SALT LAKE CITY — The Utah Legislature has decreed that a much-needed merger of all of Utah’s post-secondary education assets will begin July 1.
Under legislation proposed by Sen. Ann Millner of Ogden, a single Utah Board of Education will govern all technical and degree-granting institutions. That panel will replace the Utah State Board of Regents and the Board of Trustees of the Utah Technical Colleges.
The primary beneficiaries of the merger of those previously sometimes competitive systems of post-secondary education will be Utah students and employers, according to Millner, the former president of Weber State University.
“It’s groundbreaking for the students of Utah,” agrees Steve Moore, the chairman of the soon-to-be-dissolved trustee board for the Utah Technical Colleges. “That’s what it’s really all about – the students of the state of Utah and the employers who hire the students that we serve.”
Millner explains that the long-term goals of the new comprehensive educational system will include greater access to post-secondary education for students, especially those in rural areas; increased cooperation between Utah institutions; improved affordability of post-secondary education; increased responsiveness to the needs of Utah employers; improved educational mobility from certificate programs at technical colleges to degree programs at universities; and, accelerated graduation rates.
The format of the new higher education system was a consensus developed through painstaking negotiations between regents, trustees, educators and business leaders, Millner adds.
The new Utah Board of Higher Education will include six members each from the former Board of Regents and the former Board of Trustees of the technical colleges; two student members (one from a tech college and one from a university); and four at-large members selected by the Utah governor to represent specific areas of expertise. The board will then select a commissioner to be approved by the governor and confirmed by the Utah Senate. Associate commissioners for academic and technical education will then be appointed, along with separate boards of trustees for each of the universities and colleges. Finally, an Industry Advisory Council including representatives of Utah employers and K-12 public education will consult with the new board about their respective areas of interest.
“The primary objective (of the new organizational system),” Speaker of the Utah House Brad Wilson emphasizes, “is increasing access to and the affordability of post-secondary education for our students across the state.”

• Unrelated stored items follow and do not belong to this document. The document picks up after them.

/-- **THE DISPLAYED SPECIES' PER-PIECE BOUND AT FORM LEVEL** ((I.3.54) ⊕ [II] (1.24)): with `ρ = e^{κ₁}`, `κ₁ ≥ 1`, the
t_□-radius `r > 0` ((1.22): `1/r = 8B₀C₁e^{16κ₁}α₂⁻¹g_k|B|`), an old term `H` analytic on the ball of radius `R` and bounded by `M`
there (↔ (1.18): E₀e^{−κd_j(X)}), and contour directions of norm `≤ a < R` on the contours ((I.3.36): `a/R ↔ (α₁/α₃)L^jη`), the
(1.23)-functional of the order-n remainder is bounded by `(1/r)·(2ⁿ·M·(a/R)ⁿ)·exp(−(κ₁−1)·#cubes)` — `B13Sect1Arith.bound_124`
with its remainder hypothesis `hS'` DISCHARGED by `norm_dirRem_le`; n = 5 is the printed case, and (1.25) follows by
`B13Sect1Arith.bound_125`. [cite: Balaban1988RG2Cluster, (1.24) p.7] -/
theorem norm_remPiece_le {κ₁ r R M a : ℝ} {n : ℕ} (hκ : 1 ≤ κ₁) (hr : 0 < r) {H : E → F}
    (hH : DifferentiableOn ℂ H (ball 0 R)) (hM : ∀ z ∈ ball (0 : E) R, ‖H z‖ ≤ M) (haR : a < R)
    (l : List ι) (A : ℂ → (ι → ℝ) → (ι → ℂ) → E)
    (hA : ∀ t ∈ Metric.sphere (0:ℂ) r, ∀ s σ,
      (∀ i ∈ l, s i ∈ Set.Icc (0:ℝ) 1 ∧ σ i ∈ Metric.sphere (0:ℂ) (Real.exp κ₁)) → ‖A t s σ‖ ≤ a)
    (s : ι → ℝ) (σ : ι → ℂ) (hsσ : ∀ i ∈ l, s i ∈ Set.Icc (0:ℝ) 1 ∧ σ i ∈ Metric.sphere (0:ℂ) (Real.exp κ₁)) :
    ‖remPiece (Real.exp κ₁) r l H n A s σ‖ ≤ (1 / r) * (2 ^ n * M * (a / R) ^ n) * Real.exp (-(κ₁ - 1) * l.length) := by
  -- the remainder bound on the contours
  have hS' : ∀ t ∈ Metric.sphere (0:ℂ) r, ∀ s σ,
      (∀ i ∈ l, s i ∈ Set.Icc (0:ℝ) 1 ∧ σ i ∈ Metric.sphere (0:ℂ) (Real.exp κ₁)) →
        ‖dirRem H n (A t s σ)‖ ≤ 2 ^ n * M * (a / R) ^ n :=
    fun t ht s σ hsσ => norm_dirRem_le hH hM (hA t ht s σ hsσ) haR
  -- nonnegativity of the bound, read off at one admissible contour point (t = r, s ≡ 0, σ ≡ e^{κ₁})
  have hS0 : 0 ≤ 2 ^ n * M * (a / R) ^ n := by
    have ht : ((r : ℝ) : ℂ) ∈ Metric.sphere (0:ℂ) r := by simp [abs_of_pos hr]
    have hpar : ∀ i ∈ l, (fun _ : ι => (0:ℝ)) i ∈ Set.Icc (0:ℝ) 1 ∧
        (fun _ : ι => ((Real.exp κ₁ : ℝ) : ℂ)) i ∈ Metric.sphere (0:ℂ) (Real.exp κ₁) := by
      intro i _
      refine ⟨⟨le_rfl, zero_le_one⟩, ?_⟩
      simp
    exact (norm_nonneg _).trans (hS' _ ht _ _ hpar)
  exact B13Sect1Arith.bound_124 hκ hr hS0 l (fun t s' σ' => dirRem H n (A t s' σ')) hS' s σ hsσ

/-- The printed case n = 5 spelled out: `‖remPiece … 5 …‖ ≤ (1/r)·(32·M·(a/R)⁵)·exp(−(κ₁−1)·#cubes)` — (1.24)'s
`8B₀C₁e^{16κ₁}α₂⁻¹g_k|B| · E₀(α₁/α₃)⁵(L^jη)⁵ · exp(−(κ₁−1)M⁻⁴|Y₀∖□̃⁴|) · exp(−κd_j(X))` with the unprinted absolute factor 2⁵
of the iterated Schwarz lemma in place of print's O(1). [cite: Balaban1988RG2Cluster, (1.24) p.7] -/
theorem norm_remPiece_five_le {κ₁ r R M a : ℝ} (hκ : 1 ≤ κ₁) (hr : 0 < r) {H : E → F}
    (hH : DifferentiableOn ℂ H (ball 0 R)) (hM : ∀ z ∈ ball (0 : E) R, ‖H z‖ ≤ M) (haR : a < R)
    (l : List ι) (A : ℂ → (ι → ℝ) → (ι → ℂ) → E)
    (hA : ∀ t ∈ Metric.sphere (0:ℂ) r, ∀ s σ,
      (∀ i ∈ l, s i ∈ Set.Icc (0:ℝ) 1 ∧ σ i ∈ Metric.sphere (0:ℂ) (Real.exp κ₁)) → ‖A t s σ‖ ≤ a)
    (s : ι → ℝ) (σ : ι → ℂ) (hsσ : ∀ i ∈ l, s i ∈ Set.Icc (0:ℝ) 1 ∧ σ i ∈ Metric.sphere (0:ℂ) (Real.exp κ₁)) :
    ‖remPiece (Real.exp κ₁) r l H 5 A s σ‖ ≤ (1 / r) * (32 * M * (a / R) ^ 5) * Real.exp (-(κ₁ - 1) * l.length) := by
  have h := norm_remPiece_le (n := 5) hκ hr hH hM haR l A hA s σ hsσ
  have h32 : (2:ℝ) ^ 5 = 32 := by norm_num
  rw [h32] at h
  exact h

end Piece

end Summit.QuantumFields.BalabanUV.T4Continuum.NE9Lemma1RemainderPiece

Millner added that the new Board of Higher Education will seek to achieve that goal by improving articulation of programs and reduction of duplicative offerings across the entire post-secondary system.
“Ideally, we want there to be seamless pathways from a certificate program at a technical college, through a related associate program and eventually to a degree at university level,” Miller adds, “so that a student doesn’t have to waste time and money by starting over at any point along that way.”
That facilitation of credit transfers between post-secondary institutions is also expected to improve graduation rates and reduce student loan debt levels.